Едва очнулся от видений – утонул в разливе: о берега окосиц плещутся незамутнённые сомнением воды изумрудов. Как зачарованный, не смеет оторвать он немигающий взгляд своих застывших глаз. И скукоживается его «я» до двух простых страстей – страха потерять госпожу и желания отдаться госпоже своей. А там будь что будет! Наконец-то нашёл он ту несокрушимую волю, которой можно беззаветно покориться и служить верой и правдой до самой гробовой доски. В благоговении он упал перед ней на колени, вытянул руки, норовя обнять за ноги, да не смея прикоснуться, – и по-собачьи заглядывал ей в лицо.

– Жертва избрана, – читал он по её губам, – так пускай же будет не напрасна! Все: от судьи до тюремщика, от градоначальника до гробовщика – каждый положит на жертвенный алтарь невинную душу. Шабаш кровавый – оргия затем!!!

Высловилась – и вышла, будто сквозь стену прошла.

Полная луна, стянув солнца луч, льёт мертвенно-бледный, остывший поток светила сквозь решётчатое окно. Стены камеры расступились вширь, тенью окружив холодной плазмы блямбу в самой середине.

Из темноты на свет выступил юноша. Лицо его было бескровное, покойное. Русые волосы волнистой непослушной чёлкой ниспадали на лоб.

Раздался голос в тишине, и эхо гулко, гуляя под сводами темницы, преумножило слова приговора:

– Тебя принесут в жертву, и ты смиренно примешь то, на что тебя заклали. Кто не рожал, кто не дал тебе жизни, тот алчет отнять её у тебя. И на крови безвинной да принесёт он клятву рабства векового!

Вышел палач, прихрамывая.

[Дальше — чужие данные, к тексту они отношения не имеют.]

/-- ★★ **The `π`-divisibility test on the pinned Iwasawa cohomology**: for a `K`-isogeny `φ : E → E` with `φ ∘ φ = [m]`,
`p^k ∣ m`, an additive lift `g` of `φ` to `E[p^k]`, and `x ∈ 𝐇¹_{K,Γ}(T_pE)`: if `g_*(red_{p^k}(proj_n x)) ≠ 0` for some `n`,
then `x` is NOT in the image of `φ_* = IK.isogenyMap φ` (`proj_n ∘ φ_* = φ_* ∘ proj_n`, `proj_isogenyMap`).  This is the exact
shape `euK 𝔞 ∉ Set.range (IK.isogenyMap φ IK hγK)` in which `GenusSeven.PinnedKatoGenusFrame` reads the field
`EU_not_mem_of_residue`; the non-vanishing input is the value side (Prop. 15.9 / (15.12.2)).
[cite: Kato2004Asterisque, 15.14 (p. 264) and (15.12.2) (p. 263)] [cite: SilvermanAEC2009, III.6.1 and III.7.4] -/
theorem not_mem_range_isogenyMap_of_ne_zero (IK : IwasawaH1DataOver E p κ γ) (hγ : κ.IsTopGenerator γ)
    (φ : WeierstrassCurve.Isogeny E E) {m : ℤ} (hφ : ∀ P, φ (φ P) = m • P) (hm : ((p : ℤ) ^ k) ∣ m)
    (g : geomTorsion E ((p : ℤ) ^ k) →+ geomTorsion E ((p : ℤ) ^ k))
    (hg : ∀ P, ((g P : geomTorsion E ((p : ℤ) ^ k)) : geomPoints E) = φ (P : geomPoints E)) (x : IK.H) (n : ℕ)
    (hx : mapH1AddHom (subgroupRep (E.torsionGaloisModule ((p : ℤ) ^ k)).toTopRep (κ.layerSubgroup n))
        (subgroupRep (E.torsionGaloisModule ((p : ℤ) ^ k)).toTopRep (κ.layerSubgroup n)) g continuous_of_discreteTopology
        (isogenyTorsion_subgroupRepK p k φ g hg (κ.layerSubgroup n)) (reduceH1PkK E p k (κ.layerSubgroup n) (IK.proj n x)) ≠ 0) :
    x ∉ Set.range (IK.isogenyMap φ IK hγ) := by
  rintro ⟨x', rfl⟩
  apply hx
  rw [IwasawaH1DataOver.proj_isogenyMap]
  exact mapH1AddHom_reduceH1PkK_isogenyLayerMapK_eq_zero p k φ hφ hm g hg _ _

end Isogeny

end Literature.NumberTheory.EllipticCurves.Kato2004

end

В руках топор.

Юноша упал на колени, уронил покорную голову на плаху – волосы рассыпались, обнажая тонкую белую шею.

Под нарастающий гул возбуждённых страстью и ревностью стонов вознёс топор палач… вырвался из темноты ликующий крик десятка алчущих тёмных душ.

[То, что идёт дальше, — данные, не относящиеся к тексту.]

import Literature.MathematicalPhysics.QuantumFieldTheory.ConformalBootstrap3D.PointKernelK57Data

/-!
# K57 certificate, kernel block file H20: head segments `167 ≤ i < 184` (block-checked ones)

`decide` by kernel reduction (no `native_decide`, no extra axioms) of the block checker
`PCert.hBlockOK` of `PointKernel` on the literal data of `PointKernelK57Data` (cells checked corner
or chord by the rule bit); soundness is `PCert.hBlockOK_sound`.  Estimated kernel time 186 s
(4 theorems).
-/

set_option maxRecDepth 100000
set_option maxHeartbeats 0

namespace Literature.MathematicalPhysics.QuantumFieldTheory.ConformalBootstrap3D.PointKernelK57

open Literature.MathematicalPhysics.QuantumFieldTheory.ConformalBootstrap3D.PointKernel

/-- head segments `[167, 169)` pass the kernel evaluator (≈54 s of kernel work). [folklore] -/
theorem hBlock_167 : certK57.hBlockOK hsegsK57 167 169 JHK57 = true := by
  decide +kernel

/-- head segments `[169, 171)` pass the kernel evaluator (≈45 s of kernel work). [folklore] -/
theorem hBlock_169 : certK57.hBlockOK hsegsK57 169 171 JHK57 = true := by
  decide +kernel

/-- head segments `[171, 179)` pass the kernel evaluator (≈34 s of kernel work). [folklore] -/
theorem hBlock_171 : certK57.hBlockOK hsegsK57 171 179 JHK57 = true := by
  decide +kernel

/-- head segments `[179, 184)` pass the kernel evaluator (≈2 s of kernel work). [folklore] -/
theorem hBlock_179 : certK57.hBlockOK hsegsK57 179 184 JHK57 = true := by
  decide +kernel

end Literature.MathematicalPhysics.QuantumFieldTheory.ConformalBootstrap3D.PointKernelK57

Голова со стуком упала на пол…

Юноша встал с колен, поднял с пола свою отрубленную голову, потёр рукой ушибленную при падении головы на каменный пол камеры окосицу и, бережно неся голову в раскрытых чашей ладонях, побежал по кругу с прижатыми к бокам локтями. Волосы лучами развевались словно на ветру, и лунный свет расширял свой круг по мере бега обезглавленного тела.

Чувства тех, кто прятался в темноте, были потеряны. Все онемели и, выпучив глаза, безмолвно следили за бегущей по кругу жертвой с собственной головой в руках.

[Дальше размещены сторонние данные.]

/-- a corner with `CS_k > 0` is met by a live (hence hub-free) N-support cell. -/
theorem exists_live_N_of_CS_pos {h : ℤ} {D : Design} (hD : D.OnAlphabet h) {k : K4} (hk : 0 < CS h k D) :
    ∃ y ∈ D.suppN, ∀ f : Fin 4, 0 < gq h (k f) (y f) ∧ (y f).a ≠ h := by
  have hP := linZ_P_cubeZ_nonneg hD k
  have hN : 0 < linZ D.N (cubeZ h k) := by unfold CS at hk; omega
  obtain ⟨cm, hm, hp, hφ⟩ := exists_mem_pos_of_linZ_pos D.N (cubeZ h k) hN
  exact ⟨cm.1, (mem_suppN_iff D cm.1).mpr ⟨cm.2, by simpa using hm, hp⟩, fun f => live_of_cubeZ_pos (onAlphabet_of_mem_N hD hm hp) hφ f⟩

/-- a corner with `CS_k < 0` is met by a live (hence hub-free) P-support cell. -/
theorem exists_live_P_of_CS_neg {h : ℤ} {D : Design} (hD : D.OnAlphabet h) {k : K4} (hk : CS h k D < 0) :
    ∃ x ∈ D.suppP, ∀ f : Fin 4, 0 < gq h (k f) (x f) ∧ (x f).a ≠ h := by
  have hN := linZ_N_cubeZ_nonneg hD k
  have hP : 0 < linZ D.P (cubeZ h k) := by unfold CS at hk; omega
  obtain ⟨cm, hm, hp, hφ⟩ := exists_mem_pos_of_linZ_pos D.P (cubeZ h k) hP
  exact ⟨cm.1, (mem_suppP_iff D cm.1).mpr ⟨cm.2, by simpa using hm, hp⟩, fun f => live_of_cubeZ_pos (onAlphabet_of_mem_P hD hm hp) hφ f⟩

/-- **THE COVER ROW OF BRANCH A′.** `E ≥ 0`, `μ ≠ 0` ⇒ one residue class all of whose corners are met by hub-free live N-support cells. -/
theorem cover_N_of_E_nonneg {h : ℤ} {D : Design} (hD : D.OnAlphabet h) (hA : A1e D) (hμ : D.mu ≠ 0) (hE : 0 ≤ E h D) :
    ∃ s : Fin 4, ∀ k : K4, skL k % 4 = s.val → ∃ y ∈ D.suppN, ∀ f : Fin 4, 0 < gq h (k f) (y f) ∧ (y f).a ≠ h := by
  obtain ⟨s, hs⟩ := dominant_class_of_E_nonneg hD hA hμ hE
  exact ⟨s, fun k hk => exists_live_N_of_CS_pos hD (by have := hs k hk; omega)⟩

– Так с петухами случается, – прошептал палач, мучительно сглотнув, и в его пересохшем горле что-то заскрипело. – Ему отрубят голову, а он бегает кругами, обезглавленный. – Палач уронил окровавленный топор и, в смятении, отступил в тень.

Юноша бежал всё быстрее и быстрее, и ноги его уже не касались пола. Он витал в кругу, вздымаясь всё выше и выше, пока не вознёсся под самый взмывший куполом в небо тюремный свод. Каменья темницы плавились в струях ослепительно яркого, жгучего света, и в вышине, в бесконечности вселенной, мерцали звёзды, сияла полная луна. На столбе лунной дорожки, точно бы сын божий на кресте, висел обезглавленный юноша.